We do account for slight differences in gene length when normalizing. The “effective length” I noted above is (actual length - alignment length + 1), which gives the number of sites where the alignment could’ve started. This is the proper length to normalize against when aligning shorter sequences inside of longer sequences (here, reads into genes). The calculation accounts for the fact that stop codons are included in DNA-level pangenes but not AA-level UniProt proteins.
Could you comment on this a bit further? The second description is not all that clear to me. Also, for evaluating sensitivity, specificity, and accuracy which of these infix data sets were used?

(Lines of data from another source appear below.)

import Mathlib
import HarnessLib
import Summits.NavierStokesRegularity.NavierStokesRegularity.Theses.QuarterBudgetTrace
import Summits.NavierStokesRegularity.NavierStokesRegularity.Theorems.QuarterBudgetTraceBudgetedExtinctApex
import Summits.NavierStokesRegularity.NavierStokesRegularity.Theorems.QuarterBudgetTraceNoBudgetedExtinctApex

/-!
# `QuarterBudgetTrace.Assembly` (item stmt-NavierStokesRegularity-26016) and the route modulo its two
  open cruxes

* `quarterBudgetTrace_assembly_proof : Assembly` — pure logic: `Assembly` is
  `EnstrophyQuarterLaw → NoTraceConcentration → BudgetedExtinctApex → NoBudgetedExtinctApex →
  NavierStokesRegularity`, i.e. the type of the route's planner-authored deciding theorem
  `Theses.QuarterBudgetTrace.closes` (kernel-checked in the route file); this item is that composition
  BY NAME (candidate attached to the item by refuter ref1 g15, 2026-08-28T07:25Z, landed here).
* `quarterBudgetTrace_of_cruxes : EnstrophyQuarterLaw → NoTraceConcentration → NavierStokesRegularity` —
  the route with its two PROVED supports plugged in by name
  (`QuarterBudgetTraceBudgetedExtinctApex.budgetedExtinctApex`, item 26014;
  `QuarterBudgetTraceNoBudgetedExtinctApex.noBudgetedExtinctApex`, item 26015): after this file the
  route's conclusion depends on EXACTLY its two open cruxes, the enstrophy quarter law
  `EnstrophyQuarterLaw` (stmt-1574) and the energy-flat terminal trace `NoTraceConcentration`
  (stmt-18381).

HONEST FRAMING: bookkeeping; `NavierStokesRegularity` is NOT proved here (it is reduced to two OPEN
statements, both of crux grade); nothing in this file bears on the truth of Navier–Stokes regularity.
-/

noncomputable section

set_option linter.dupNamespace false

namespace Summit.NavierStokesRegularity.NavierStokesRegularity.Theorems

open Summit.NavierStokesRegularity.NavierStokesRegularity.Theses.QuarterBudgetTrace

/-- **Item stmt-NavierStokesRegularity-26016** (`QuarterBudgetTrace.Assembly`): the four items compose
to the problem statement — by the route's own kernel-checked deciding theorem `closes`. [folklore] -/
theorem quarterBudgetTrace_assembly_proof :
    Summit.NavierStokesRegularity.NavierStokesRegularity.Theses.QuarterBudgetTrace.Assembly := by
  unfold Summit.NavierStokesRegularity.NavierStokesRegularity.Theses.QuarterBudgetTrace.Assembly
  exact fun hQ hN hA hX => closes hQ hN hA hX

/-- **The route modulo its cruxes**: with the supports `BudgetedExtinctApex` (item 26014) and
`NoBudgetedExtinctApex` (item 26015) proved in the tree, the two OPEN cruxes `EnstrophyQuarterLaw`
(stmt-1574) and `NoTraceConcentration` (stmt-18381) alone imply the problem statement. [folklore] -/
theorem quarterBudgetTrace_of_cruxes
    (hQ : Summit.NavierStokesRegularity.NavierStokesRegularity.Theses.QuarterBudgetTrace.EnstrophyQuarterLaw)
    (hN : Summit.NavierStokesRegularity.NavierStokesRegularity.Theses.QuarterBudgetTrace.NoTraceConcentration) :
    NavierStokesRegularity :=
  closes hQ hN QuarterBudgetTraceBudgetedExtinctApex.budgetedExtinctApex
    QuarterBudgetTraceNoBudgetedExtinctApex.noBudgetedExtinctApex

end Summit.NavierStokesRegularity.NavierStokesRegularity.Theorems

end
/-- The frame `xᵢ = θ^i` is real. [folklore] -/
theorem complexConj_thetaFrame [IsCMField K] (hζ : IsPrimitiveRoot ζ 84) {m : ℕ} {x : Fin m → K}
    (hx : ∀ i, x i = (ζ + ζ⁻¹) ^ (i : ℕ)) (i : Fin m) : IsCMField.complexConj K (x i) = x i := by
  rw [hx i, map_pow, complexConj_theta hζ]

/-- `ξ = ζ^11/Φ′(ζ)` is skew (part 7, `g − 1 = 11`). [folklore] -/
theorem complexConj_xi_eightyFour [IsCMField K] (hζ : IsPrimitiveRoot ζ 84) :
    IsCMField.complexConj K (ζ ^ 11 * (aeval ζ (derivative (cyclotomic 84 ℚ)))⁻¹) =
      -(ζ ^ 11 * (aeval ζ (derivative (cyclotomic 84 ℚ)))⁻¹) :=
  complexConj_xi hζ (k := 11) (by decide)

/-! ### §1 The skew generators -/

omit [NumberField K] in
/-- **`(ζ²¹)² = −1`**: `s = √−1 = ζ²¹ = i` generates `K_d = ℚ(√−1) ⊂ ℚ(ζ_84)`. [folklore] -/
theorem sq_sqrtNegOne (hζ : IsPrimitiveRoot ζ 84) : (ζ ^ 21) ^ 2 = -1 := by
  linear_combination (1 - ζ^2 + ζ^4 + ζ^14 - ζ^16 + ζ^18) * cyc_eightyFour hζ

/-- **`s = √−1 = ζ²¹ = i` is skew** (`s^ρ = −s`). [folklore] -/
theorem complexConj_sqrtNegOne [IsCMField K] (hζ : IsPrimitiveRoot ζ 84) :
    IsCMField.complexConj K (ζ ^ 21) = -(ζ ^ 21) := by
  simp only [map_pow, complexConj_eq_inv hζ]
  rw [inv_pow_eq_pow hζ (show 21 + 63 = 84 by norm_num)]
  linear_combination (ζ^21 - ζ^23 + ζ^25 + ζ^35 - ζ^37 + ζ^39) * cyc_eightyFour hζ
import Literature.Probability.LatticeModels.IntersectionClusteringInduction
import Literature.Probability.LatticeModels.RegularScalesAbundance
import Literature.Probability.LatticeModels.BubbleDiagramGrowthDischarge
import Literature.Probability.LatticeModels.BackboneCurrent
import HarnessLib

/-!
# The improved tree diagram bound from the intersection and mixing properties (Aizenman–Duminil-Copin 2021, Thm 1.3 ⇐ Lemma 6.2 + Thm 6.4): the lattice assembly

Topic `Literature/Probability/LatticeModels`; family `crit-ising` (crit-ising.S13). Theorems and
auxiliary definitions only: **no named fact is introduced** (D-0026).

M. Aizenman, H. Duminil-Copin, *Marginal triviality of the scaling limits of critical 4D Ising and `φ⁴₄`
models*, Ann. of Math. **194** (2021) = arXiv:1912.07973 [AizenmanDuminilCopinAnnals2021]. The tree's
named fact `aizenmanDuminilCopin_improvedTreeDiagramBound` (**Theorem 1.3**) is reduced by
`improvedTreeDiagramBound_of_boxClustering` (`ImprovedTreeDiagramBoundAssembly`) to the finite-volume
intersection-clustering bound (**Prop. 6.1**), and `Current.clusteringMassLT_le_of_inputs`
(`IntersectionClusteringInduction`) proves Prop. 6.1 on a finite graph from the printed probabilistic
inputs. This file supplies the remaining, lattice, part of §6.1 (p. 21–22):

* the geometry of the induced box graphs `boxGraph Λ`, `Λ ⊆ ℤ^d` (steps change the sup-distance by
  at most one, distances are integers, boxes are connected so that `Z_Λ[{u,y}] > 0`);
* the finite-volume four-current quantities through which the inputs are stated on the lattice
  (`finVolFourMass`, `finVolFourNrm`, `finVolIkMass`, `latEdgesWithin`, `latEdgesBeyond`, junk value `0`
  when a point is outside `Λ`), and their dictionary with `IntersectionClusteringInduction`;
* the properties of the dynamic scales `ℓ_k = ℓ_k(β, D)` of §6.1 (`stateScale`, `dynScale` of
  `ImprovedTreeDiagramBoundAssembly`) that the printed proof invokes: "Using Lemma 6.3, we may choose
  `D = D(α)` such that `ℓ_{k+1} ≥ ℓ_k^α`" (`stateScale_pow_le_succ`, from the PROVED Lemma 6.3
  `aizenmanDuminilCopin_bubbleDiagram_growth_holds`), `ℓ₁ → ∞` as `D → ∞`, and the growth of
  `log ℓ_k`;
* **the main theorem `improvedTreeDiagramBound_of_intersection_and_mixing`**: Theorem 1.3 follows from
  three lattice statements, each the finite-volume ("eventually in the box `Λ_L`, `L → ∞`") reading of
  a numbered result of the paper for the four-current measure `P^{ux,uz,∅,∅}` of the n.n. Ising model
  on `ℤ⁴`: `Hint` = **Lemma 6.2** (intersection property, for a far source `y` central in a regular scale),
  `Hmix` = **Theorem 6.4, (6.8)** (mixing, `t = 2`, `s = 4`, sources `{u,y},{u,y}`), and
  `Hrel` = **Theorem 6.4, (6.9)** (insensitivity to the placement of the far sources). The proof is
  the printed one (p. 22): WLOG the far source of each pair, even usable indices `S ⊆ {2,4,…} ∩ [1,K-3]`,
  a regular `y ∈ Ann(ℓ_{K-1}, ℓ_K)` from Thm 5.12 (`exists_regularScale_between`), relocation of the
  sources, the induction of `IntersectionClusteringInduction`, the numerics
  `exists_delta_choose_mul_pow_le_exp_neg`, with `D` large.

What then remains of Theorem 1.3 (`_holds`) is exactly `Hint`, `Hmix`, `Hrel` — the finite-volume
Lemma 6.2 and Theorem 6.4 of the paper — whose ingredients the tree is accumulating
(`IntersectionSecondMoment`, `RegularScales*`, `CrossingUniqueness*`, `BackboneChainRule*`,
`LocalizedSwitching`, `SplitEventOfNoCrossing`, `SourcelessConnectivity`, `DepletedPairConnection`, …).

## References

* M. Aizenman, H. Duminil-Copin, Ann. of Math. 194 (2021), arXiv:1912.07973: Thm 1.3 (p. 6), §6.1
  (definition of `ℓ_k`, Prop. 6.1, Lemma 6.2, Lemma 6.3, Thm 6.4 and the proof of Prop. 6.1, pp. 21–22),
  §4.2 (proof of Prop. 4.3, pp. 14–15), Thm 5.12 (p. 20) [AizenmanDuminilCopinAnnals2021].

## Mathlib

`SimpleGraph.comap`/`Reachable`, `Subtype.dist_eq`, `Pi.single`, `Real.rpow`/`Real.log`/`Real.exp`,
`Filter.eventually_atTop`, `Finset.eventually_all`, `tendsto_rpow_neg_atTop`.
-/

noncomputable section

open MeasureTheory Finset Filter Topology
open scoped symmDiff ENNReal

namespace Literature.Probability.LatticeModels

/-! ### Part A. Geometry of the induced box graphs -/

section Geometry

variable {d : ℕ}

/-- Adjacency in `boxGraph Λ` is adjacency in `ℤ^d`. [folklore] -/
theorem boxGraph_adj_iff {Λ : Finset (Site d)} {a b : ↥Λ} :
    (boxGraph Λ).Adj a b ↔ (zdGraph d).Adj (a : Site d) b := Iff.rfl

/-- The distance on `ℤ^d` (Pi sup norm) is the integer sup norm of the difference. [folklore] -/
theorem Site.dist_eq_supNorm (x y : Site d) : dist x y = (Site.supNorm (x - y) : ℝ) := by
  rw [dist_eq_norm, Site.norm_eq_supNorm]

/-- Nearest neighbours of `ℤ^d` are at sup-distance `1`. [folklore] -/
theorem dist_eq_one_of_zdGraph_adj {x y : Site d} (h : (zdGraph d).Adj x y) : dist x y = 1 := by
  rw [Site.dist_eq_supNorm]
  obtain ⟨i, hi | hi⟩ := (zdGraph_adj_iff x y).1 h
  · rw [hi, sub_add_cancel_left, Site.supNorm_neg, Site.supNorm_single]; simp
  · rw [hi, add_sub_cancel_left, Site.supNorm_single]; simp

/-- **Steps change the distance to the centre by at most one** (the hypothesis `hstep` of
`AnnulusCrossing`/`IntersectionClusteringInduction`), for the induced graph on any `Λ ⊆ ℤ^d`. [folklore] -/
theorem boxGraph_dist_step {Λ : Finset (Site d)} (u v w : ↥Λ) (h : (boxGraph Λ).Adj v w) :
    dist u w ≤ dist u v + 1 := by
  have h1 : dist (v : Site d) w = 1 := dist_eq_one_of_zdGraph_adj (boxGraph_adj_iff.1 h)
  calc dist u w ≤ dist u v + dist v w := dist_triangle _ _ _
    _ = dist u v + 1 := by rw [Subtype.dist_eq v w, h1]

/-- **Distances to the centre are integers** (the hypothesis `hdist`). [folklore] -/
theorem boxGraph_dist_natCast {Λ : Finset (Site d)} (u v : ↥Λ) : ∃ n : ℕ, dist u v = n :=
  ⟨Site.supNorm ((u : Site d) - (v : Site d)), by rw [Subtype.dist_eq, Site.dist_eq_supNorm]⟩

/-- Moving along one axis inside a box: `x` and `x + k eᵢ` are connected in `boxGraph (box d L)` when
both lie in the box (all intermediate points do). [folklore] -/
theorem boxGraph_reachable_add_single {L : ℕ} {x : Site d} (i : Fin d) (k : ℕ) (hx : x ∈ box d L)
    (hxk : x + Pi.single i (k : ℤ) ∈ box d L) :
    (boxGraph (box d L)).Reachable ⟨x, hx⟩ ⟨x + Pi.single i (k : ℤ), hxk⟩ := by
  induction k with
  | zero =>
    have : x + Pi.single i ((0 : ℕ) : ℤ) = x := by simp
    exact ⟨(SimpleGraph.Walk.nil : (boxGraph (box d L)).Walk ⟨x, hx⟩ ⟨x, hx⟩).copy rfl (by simp)⟩
  | succ k ih =>
    -- the intermediate point `x + k eᵢ` lies in the box (its `i`-th coordinate is between those of
    -- `x` and `x + (k+1) eᵢ`)
    have hxk' : x + Pi.single i (k : ℤ) ∈ box d L := by
      rw [mem_box] at hx hxk ⊢
      intro j
      by_cases hj : j = i
      · subst hj
        have h1 := hx j
        have h2 := hxk j
        simp only [Pi.add_apply, Pi.single_eq_same, Nat.cast_succ] at h1 h2 ⊢
        constructor <;> omega
      · have h1 := hx j
        simp only [Pi.add_apply, Pi.single_eq_of_ne hj, add_zero] at h1 ⊢
        exact h1
    have hadj : (boxGraph (box d L)).Adj ⟨x + Pi.single i (k : ℤ), hxk'⟩ ⟨x + Pi.single i ((k + 1 : ℕ) : ℤ), hxk⟩ := by
      rw [boxGraph_adj_iff, zdGraph_adj_iff]
      refine ⟨i, Or.inl ?_⟩
      simp only [Nat.cast_succ, add_assoc, ← Pi.single_add]
    exact (ih hxk').trans hadj.reachable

Also, this accounts for 3 of the 5 gold standards: DNA gut, complex, RNA gut. Is there also this gold standard data for new species and new isolate synthetic microbiomes? Thank you so much for the thorough generation of these microbiomes btw. I think they are very useful for benchmarking across classifiers.
Predicted = if a species was expected to be at 5x coverage (based on the sample read depth and its desired relative abundance), then it contributes 5x expected coverage for all of the functions it encodes at single copy (or 10x for duplicated functions, and so forth).
Sampled = actually quantify the coverage of each function individually based on how reads were sampled. For example, two functions in the same genome could receive different coverage values by random read sampling. This can have a big impact on sensitivity in weakly covered genomes (if a read was never drawn from gene X, then you can’t quantify gene X, even if its source species had non-zero coverage).
We use the former (predicted) approach for calculating accuracy stats in all the main-text figures since it gives a LESS rosy view of performance. There is a figure in the supplement where we quantify how much of a hit to optimal performance is explained by not accounting for (typically) unknowable variation in read sampling. It was about 0.1 units of Bray-Curtis divergence in that example.
Here’s a link to an archive with the additional gold standards:
These were constructed at the COG level rather than UniRef90 level for the purposes of comparing with non-HUMAnN methods (as outlined in the paper). new_choco refers to the community of new isolate genomes for species that were known to HUMAnN, while non_choco refers to the community of new isolate genomes from species unknown to HUMAnN. There are three gold standards for each community: one inferred directly from IMG annotations, another inferred from UniRef90 annotations, and a third inferred from UniRef50 annotations.